▶ **What you should do**: Would you reproduce exactly the lines below from the one holding "P⁻¹ J := by" through the one holding "[hinvP, hPinv, Matrix.mul_one]", inclusive, and no others?

(Supplied data)

import Summits.QuantumFields.BalabanUV.Beta.GAN24.DerivativeRateTransferJensenMassFreePolarFactor

/-!
# `BalabanUV.Beta.GAN24.DerivativeRateTransferJensenMassFreePolarCommute` — binder row G-an2-4 ∕ (CONV-C), route R6 «VALUES, NOT DERIVATIVES», PART 65:
# THE POLAR LINKS STAY IN THE COMMUTANT — the orthogonal polar factor of PART 58 commutes with every orthogonal matrix that commutes with the mean
# transport; so if the fine transporters, the block transporters and the chains all commute with a complex structure `J` (realified `U(N)` data),
# the polar coarse links are `J`-linear, i.e. UNITARY in the realified picture — PART 58's scope note «`R′` in the full orthogonal group» sharpened
# for the unitary groups (unit b2b-balaban-gan24-p3, gen 44; v1)

NOT IN PRINT; OUR PROOF (for the ROUTE; [folklore] — PART 58's construction `R′ = M·(MᵀM)^{−1∕2}` with Mathlib's `Commute.cfc_nnreal` (the functional
calculus preserves commutants) and `CFC.sqrt_eq_cfc`).  HONEST FRAMING (cell contract, verbatim): «discharging `BetaPertH` makes Bałaban's UV stability
UNCONDITIONAL — a real constructive-QFT result; it is NOT the continuum limit and NOT the Clay problem.»  HONEST DEPENDENCY (verbatim): «continuum YM on T⁴
⇐ BetaPertH ∧ nine spine estimates (0/9 proved); BetaPertH ⇐ (D1) ∧ (D4) ∧ CAP+tail; G-an2-4 gates asym, D1 and NE2/3/4.»

WHY THIS FILE.  PART 58 produces the polar coarse link `R′` in the full orthogonal group `O(o)` of the (real) colour fibre and does not assert that it lies
in the image of the structure group.  For the unitary groups the realified picture is: `o = ℝ^{2N}` with a complex structure `J` (`JᵀJ = 1`, `Jᵀ = −J`),
and `U(N) = O(2N) ∩ {J-linear}`.  (§1) **`exists_orthogonal_polar_commute`**: PART 58's polar factor can be taken to commute with EVERY orthogonal `J`
commuting with `M` (`Mᵀ` commutes with `J` too, hence `S = MᵀM`, hence `S^{1∕2} = cfc √· S` by `Commute.cfc_nnreal`, hence its inverse, hence
`R′ = M·S^{−1∕2}`); (§2) `commute_transpose_of_orthogonal`, `commute_wsum`, **`exists_polarLink_commute`**: in PART 47 ∕ 57's letters, if the block
transporters `W`, the chain transports `T(·,·,ℓ)` and hence the open transports commute with an orthogonal `J`, there are polar links with PART 53 ∕ 57's
three letters AND `R′_{e′}J = JR′_{e′}` — for a complex structure `J`: U(N)-valued data give U(N)-valued polar links.

HONEST SCOPE.  `SU(N)`, `N ≥ 3` is NOT addressed (the unitary polar factor of a mean of `SU(N)` elements carries a `U(1)` phase `det`; a determinant-one
convention is a further normalisation within `O(spread³)`, PART 56's transfer); `Ad SU(2) = SO(3)` needs no `J`.  Nothing of Bałaban's instantiated.

WHAT THIS FILE PROVES (0 sorry, 0 `def`, nothing cited): §1 `commute_transpose_of_orthogonal`, `commute_nonsing_inv_of_commute`, **`exists_orthogonal_polar_commute`**;
§2 `commute_wsum`, **`exists_polarLink_commute`**.
SUPPLIER work on route R6 (rank 2, REDUCTION, no seat); no consumer of record; NEVER «G-an2-4 closed»; NOT (CONV-C), NOT D1, NOT `BetaPertH`, NOT
continuum, NOT Clay.  Records: `HOME/b2b-balaban-gan24-p3/WOODBURY-FIBRE.md` v14.4. -/

noncomputable section

open Matrix Finset
open scoped MatrixOrder

namespace Summit.QuantumFields.BalabanUV.Beta.GAN24.DerivativeRateTransferJensenMassFreePolarCommute

open Summit.QuantumFields.BalabanUV.Beta.GAN24.DerivativeRateTransferJensenChain
open Summit.QuantumFields.BalabanUV.Beta.GAN24.DerivativeRateTransferJensenMassFreePolarFactor

/-! ## §1 The polar factor commutes with the orthogonal commutant of `M` -/

section Polar

variable {o : Type*} [Fintype o] [DecidableEq o]

/-- `J` orthogonal, `MJ = JM` ⟹ `MᵀJ = JMᵀ` (`Mᵀ` commutes with `Jᵀ = J⁻¹`, hence with `J`). [folklore] -/
theorem commute_transpose_of_orthogonal {M J : Matrix o o ℝ} (hJ : Jᵀ * J = 1) (h : Commute M J) : Commute Mᵀ J := by
  have hJJt : J * Jᵀ = 1 := mul_transpose_of_orthogonal hJ
  have ht : Mᵀ * Jᵀ = Jᵀ * Mᵀ := by
    rw [← transpose_mul, ← transpose_mul, h.eq]
  -- `MᵀJ = (JJᵀ)MᵀJ = J(JᵀMᵀ)J = J(MᵀJᵀ)J = JMᵀ(JᵀJ) = JMᵀ`
  show Mᵀ * J = J * Mᵀ
  calc Mᵀ * J = (J * Jᵀ) * Mᵀ * J := by rw [hJJt, Matrix.one_mul]
    _ = J * (Jᵀ * Mᵀ) * J := by simp only [Matrix.mul_assoc]
    _ = J * (Mᵀ * Jᵀ) * J := by rw [ht]
    _ = J * Mᵀ * (Jᵀ * J) := by simp only [Matrix.mul_assoc]
    _ = J * Mᵀ := by rw [hJ, Matrix.mul_one]

/-- `P` invertible, `PJ = JP` ⟹ `P⁻¹J = JP⁻¹`. [folklore] -/
theorem commute_nonsing_inv_of_commute {P J : Matrix o o ℝ} (hP : IsUnit P.det) (h : Commute P J) : Commute P⁻¹ J := by
  have h1 : P⁻¹ * P = 1 := Matrix.nonsing_inv_mul P hP
  have h2 : P * P⁻¹ = 1 := Matrix.mul_nonsing_inv P hP
  show P⁻¹ * J = J * P⁻¹
  calc P⁻¹ * J = P⁻¹ * J * (P * P⁻¹) := by rw [h2, Matrix.mul_one]
    _ = P⁻¹ * (J * P) * P⁻¹ := by simp only [Matrix.mul_assoc]
    _ = P⁻¹ * (P * J) * P⁻¹ := by rw [h.eq]
    _ = (P⁻¹ * P) * J * P⁻¹ := by simp only [Matrix.mul_assoc]
    _ = J * P⁻¹ := by rw [h1, Matrix.one_mul]

/-- **`exists_orthogonal_polar_commute` — THE POLAR FACTOR STAYS IN THE COMMUTANT** [folklore; our proof]: a real square `M` with `M·` injective has an
orthogonal `R′` with `M·R′ᵀ` symmetric positive semidefinite (PART 58) which moreover COMMUTES with every ORTHOGONAL `J` commuting with `M`. -/
theorem exists_orthogonal_polar_commute {M : Matrix o o ℝ} (hM : Function.Injective M.mulVec) :
    ∃ R' : Matrix o o ℝ, R'ᵀ * R' = 1 ∧ (M * R'ᵀ)ᵀ = M * R'ᵀ ∧ (∀ w : o → ℝ, 0 ≤ w ⬝ᵥ ((M * R'ᵀ) *ᵥ w)) ∧
      ∀ J : Matrix o o ℝ, Jᵀ * J = 1 → Commute M J → Commute R' J := by
  set S : Matrix o o ℝ := Mᵀ * M with hSdef
  have hS : S.PosDef := posDef_transpose_mul_self_of_injective hM
  set P : Matrix o o ℝ := CFC.sqrt S with hPdef
  have hPP : P * P = S := CFC.sqrt_mul_sqrt_self S hS.posSemidef.nonneg
  have hPpsd : P.PosSemidef := (CFC.sqrt_nonneg S).posSemidef
  have hPt : Pᵀ = P := transpose_eq_of_posSemidef hPpsd
  have hPunit : IsUnit P := by
    have h : IsUnit (P * P) := by rw [hPP]; exact hS.isUnit
    exact isUnit_mul_self_iff.mp h
  have hPdet : IsUnit P.det := (Matrix.isUnit_iff_isUnit_det P).mp hPunit
  have hinvP : P⁻¹ * P = 1 := Matrix.nonsing_inv_mul P hPdet
  have hPinv : P * P⁻¹ = 1 := Matrix.mul_nonsing_inv P hPdet
  have hPit : (P⁻¹)ᵀ = P⁻¹ := by rw [transpose_nonsing_inv, hPt]
  have e : (M * P⁻¹)ᵀ = P⁻¹ * Mᵀ := by rw [transpose_mul, hPit]
  refine ⟨M * P⁻¹, ?_, ?_, ?_, ?_⟩
  · rw [e]
    calc P⁻¹ * Mᵀ * (M * P⁻¹) = P⁻¹ * (Mᵀ * M) * P⁻¹ := by simp only [Matrix.mul_assoc]
      _ = P⁻¹ * (P * P) * P⁻¹ := by rw [← hSdef, hPP]
      _ = (P⁻¹ * P) * (P * P⁻¹) := by simp only [Matrix.mul_assoc]
      _ = 1 := by rw [hinvP, hPinv, Matrix.mul_one]
  · rw [e, ← Matrix.mul_assoc, transpose_mul, transpose_mul, transpose_transpose, hPit, Matrix.mul_assoc]
  · intro w
    rw [e, ← mulVec_mulVec, ← mulVec_mulVec, dotProduct_mulVec, ← mulVec_transpose]
    have h := hPpsd.inv.dotProduct_mulVec_nonneg (Mᵀ *ᵥ w)
    simpa only [star_trivial] using h
  · intro J hJ hMJ
    have hMtJ : Commute Mᵀ J := commute_transpose_of_orthogonal hJ hMJ
    have hSJ : Commute S J := by rw [hSdef]; exact hMtJ.mul_left hMJ
    have hPJ : Commute P J := by
      rw [hPdef, CFC.sqrt_eq_cfc]
      exact hSJ.cfc_nnreal NNReal.sqrt
    exact hMJ.mul_left (commute_nonsing_inv_of_commute hPdet hPJ)

end Polar

/-! ## §2 In PART 47 ∕ 57's letters: polar links in the commutant -/

section Link

variable {o μ ν β' : Type*} [Fintype o] [DecidableEq o] [Fintype ν]
variable {q : μ → ν → ℝ} {W : μ → ν → Matrix o o ℝ} {src' tgt' : β' → μ}
variable {σ : β' → ν ≃ ν} {ℓ : ℕ} {T : β' → ν → ℕ → Matrix o o ℝ} {D : ℝ}

omit [DecidableEq o] in
/-- a weighted sum of matrices commuting with `J` commutes with `J`. [folklore] -/
theorem commute_wsum (q : ν → ℝ) {τ : ν → Matrix o o ℝ} {J : Matrix o o ℝ} (h : ∀ x, Commute (τ x) J) : Commute (∑ x, q x • τ x) J :=
  Commute.sum_left _ _ _ fun x _ => (h x).smul_left (q x)

/-- **`exists_polarLink_commute` — POLAR LINKS IN THE COMMUTANT** [our proof; PART 58 `exists_polarLink`'s hypotheses + an orthogonal `J` commuting
with the block transporters and the chain transports]: there are coarse links with PART 53 ∕ 57's three polar letters AND `R′_{e′}J = JR′_{e′}` for all `e′`
(for a complex structure `J`: U(N)-valued data give U(N)-valued polar links). -/
theorem exists_polarLink_commute
    (hq : ∀ y x, 0 ≤ q y x) (hq1 : ∀ y, ∑ x, q y x = 1)
    (hloop : ∀ e' x x', q (src' e') x ≠ 0 → q (src' e') x' ≠ 0 → ∀ w : o → ℝ,
      (((W (src' e') x * T e' x ℓ * (W (tgt' e') (σ e' x))ᵀ)ᵀ * (W (src' e') x' * T e' x' ℓ * (W (tgt' e') (σ e' x'))ᵀ) - 1) *ᵥ w) ⬝ᵥ
          (((W (src' e') x * T e' x ℓ * (W (tgt' e') (σ e' x))ᵀ)ᵀ * (W (src' e') x' * T e' x' ℓ * (W (tgt' e') (σ e' x'))ᵀ) - 1) *ᵥ w) ≤
        D ^ 2 * (w ⬝ᵥ w))
    (hD0 : 0 ≤ D) (hD1 : D < 1) {J : Matrix o o ℝ} (hJ : Jᵀ * J = 1) (hWJ : ∀ y x, Commute (W y x) J) (hTJ : ∀ e' x, Commute (T e' x ℓ) J) :
    ∃ R' : β' → Matrix o o ℝ, (∀ e', (R' e')ᵀ * R' e' = 1) ∧
      (∀ e', (∑ x, q (src' e') x • (1 - W (src' e') x * T e' x ℓ * (W (tgt' e') (σ e' x))ᵀ * (R' e')ᵀ))ᵀ =
        ∑ x, q (src' e') x • (1 - W (src' e') x * T e' x ℓ * (W (tgt' e') (σ e' x))ᵀ * (R' e')ᵀ)) ∧
      (∀ e' (w : o → ℝ), 0 ≤ w ⬝ᵥ ((∑ x, q (src' e') x • (W (src' e') x * T e' x ℓ * (W (tgt' e') (σ e' x))ᵀ * (R' e')ᵀ)) *ᵥ w)) ∧
      (∀ e', Commute (R' e') J) := by
  -- the open transports and their means commute with `J`
  have hτJ : ∀ e' x, Commute (W (src' e') x * T e' x ℓ * (W (tgt' e') (σ e' x))ᵀ) J := fun e' x =>
    ((hWJ _ _).mul_left (hTJ e' x)).mul_left (commute_transpose_of_orthogonal hJ (hWJ _ _))
  have h : ∀ e', ∃ R'e : Matrix o o ℝ, R'eᵀ * R'e = 1 ∧
      ((∑ x, q (src' e') x • (W (src' e') x * T e' x ℓ * (W (tgt' e') (σ e' x))ᵀ)) * R'eᵀ)ᵀ =
        (∑ x, q (src' e') x • (W (src' e') x * T e' x ℓ * (W (tgt' e') (σ e' x))ᵀ)) * R'eᵀ ∧
      (∀ w : o → ℝ, 0 ≤ w ⬝ᵥ (((∑ x, q (src' e') x • (W (src' e') x * T e' x ℓ * (W (tgt' e') (σ e' x))ᵀ)) * R'eᵀ) *ᵥ w)) ∧
      Commute R'e J := fun e' => by
    obtain ⟨R'e, h1, h2, h3, h4⟩ := exists_orthogonal_polar_commute (mulVec_injective_of_loops (hq (src' e')) (hq1 (src' e'))
      (fun x => W (src' e') x * T e' x ℓ * (W (tgt' e') (σ e' x))ᵀ) hD0 hD1 (hloop e'))
    exact ⟨R'e, h1, h2, h3, h4 J hJ (commute_wsum (q (src' e')) (hτJ e'))⟩
  choose R' hR'o hR's hR'p hR'J using h
  have e3 : ∀ e', ∑ x, q (src' e') x • (W (src' e') x * T e' x ℓ * (W (tgt' e') (σ e' x))ᵀ * (R' e')ᵀ) =
      (∑ x, q (src' e') x • (W (src' e') x * T e' x ℓ * (W (tgt' e') (σ e' x))ᵀ)) * (R' e')ᵀ := fun e' =>
    (wsum_mul (q (src' e')) (fun x => W (src' e') x * T e' x ℓ * (W (tgt' e') (σ e' x))ᵀ) (R' e')ᵀ).symm
  have e2 : ∀ e', ∑ x, q (src' e') x • (1 - W (src' e') x * T e' x ℓ * (W (tgt' e') (σ e' x))ᵀ * (R' e')ᵀ) =
      1 - (∑ x, q (src' e') x • (W (src' e') x * T e' x ℓ * (W (tgt' e') (σ e' x))ᵀ)) * (R' e')ᵀ := fun e' => by
    rw [← e3 e', Finset.sum_congr rfl fun x _ => smul_sub (q (src' e') x) (1 : Matrix o o ℝ) _, Finset.sum_sub_distrib,
      ← Finset.sum_smul, hq1, one_smul]
  refine ⟨R', hR'o, fun e' => ?_, fun e' w => ?_, hR'J⟩
  · rw [e2 e', transpose_sub, transpose_one, hR's e']
  · rw [e3 e']; exact hR'p e' w

end Link

end Summit.QuantumFields.BalabanUV.Beta.GAN24.DerivativeRateTransferJensenMassFreePolarCommute

end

(End Supplied data)

▶ **Answer for this exercise**:
theorem commute_nonsing_inv_of_commute {P J : Matrix o o ℝ} (hP : IsUnit P.det) (h : Commute P J) : Commute P⁻¹ J := by
  have h1 : P⁻¹ * P = 1 := Matrix.nonsing_inv_mul P hP
  have h2 : P * P⁻¹ = 1 := Matrix.mul_nonsing_inv P hP
  show P⁻¹ * J = J * P⁻¹
  calc P⁻¹ * J = P⁻¹ * J * (P * P⁻¹) := by rw [h2, Matrix.mul_one]
    _ = P⁻¹ * (J * P) * P⁻¹ := by simp only [Matrix.mul_assoc]
    _ = P⁻¹ * (P * J) * P⁻¹ := by rw [h.eq]
    _ = (P⁻¹ * P) * J * P⁻¹ := by simp only [Matrix.mul_assoc]
    _ = J * P⁻¹ := by rw [h1, Matrix.one_mul]

/-- **`exists_orthogonal_polar_commute` — THE POLAR FACTOR STAYS IN THE COMMUTANT** [folklore; our proof]: a real square `M` with `M·` injective has an
orthogonal `R′` with `M·R′ᵀ` symmetric positive semidefinite (PART 58) which moreover COMMUTES with every ORTHOGONAL `J` commuting with `M`. -/
theorem exists_orthogonal_polar_commute {M : Matrix o o ℝ} (hM : Function.Injective M.mulVec) :
    ∃ R' : Matrix o o ℝ, R'ᵀ * R' = 1 ∧ (M * R'ᵀ)ᵀ = M * R'ᵀ ∧ (∀ w : o → ℝ, 0 ≤ w ⬝ᵥ ((M * R'ᵀ) *ᵥ w)) ∧
      ∀ J : Matrix o o ℝ, Jᵀ * J = 1 → Commute M J → Commute R' J := by
  set S : Matrix o o ℝ := Mᵀ * M with hSdef
  have hS : S.PosDef := posDef_transpose_mul_self_of_injective hM
  set P : Matrix o o ℝ := CFC.sqrt S with hPdef
  have hPP : P * P = S := CFC.sqrt_mul_sqrt_self S hS.posSemidef.nonneg
  have hPpsd : P.PosSemidef := (CFC.sqrt_nonneg S).posSemidef
  have hPt : Pᵀ = P := transpose_eq_of_posSemidef hPpsd
  have hPunit : IsUnit P := by
    have h : IsUnit (P * P) := by rw [hPP]; exact hS.isUnit
    exact isUnit_mul_self_iff.mp h
  have hPdet : IsUnit P.det := (Matrix.isUnit_iff_isUnit_det P).mp hPunit
  have hinvP : P⁻¹ * P = 1 := Matrix.nonsing_inv_mul P hPdet
  have hPinv : P * P⁻¹ = 1 := Matrix.mul_nonsing_inv P hPdet
  have hPit : (P⁻¹)ᵀ = P⁻¹ := by rw [transpose_nonsing_inv, hPt]
  have e : (M * P⁻¹)ᵀ = P⁻¹ * Mᵀ := by rw [transpose_mul, hPit]
  refine ⟨M * P⁻¹, ?_, ?_, ?_, ?_⟩
  · rw [e]
    calc P⁻¹ * Mᵀ * (M * P⁻¹) = P⁻¹ * (Mᵀ * M) * P⁻¹ := by simp only [Matrix.mul_assoc]
      _ = P⁻¹ * (P * P) * P⁻¹ := by rw [← hSdef, hPP]
      _ = (P⁻¹ * P) * (P * P⁻¹) := by simp only [Matrix.mul_assoc]
      _ = 1 := by rw [hinvP, hPinv, Matrix.mul_one]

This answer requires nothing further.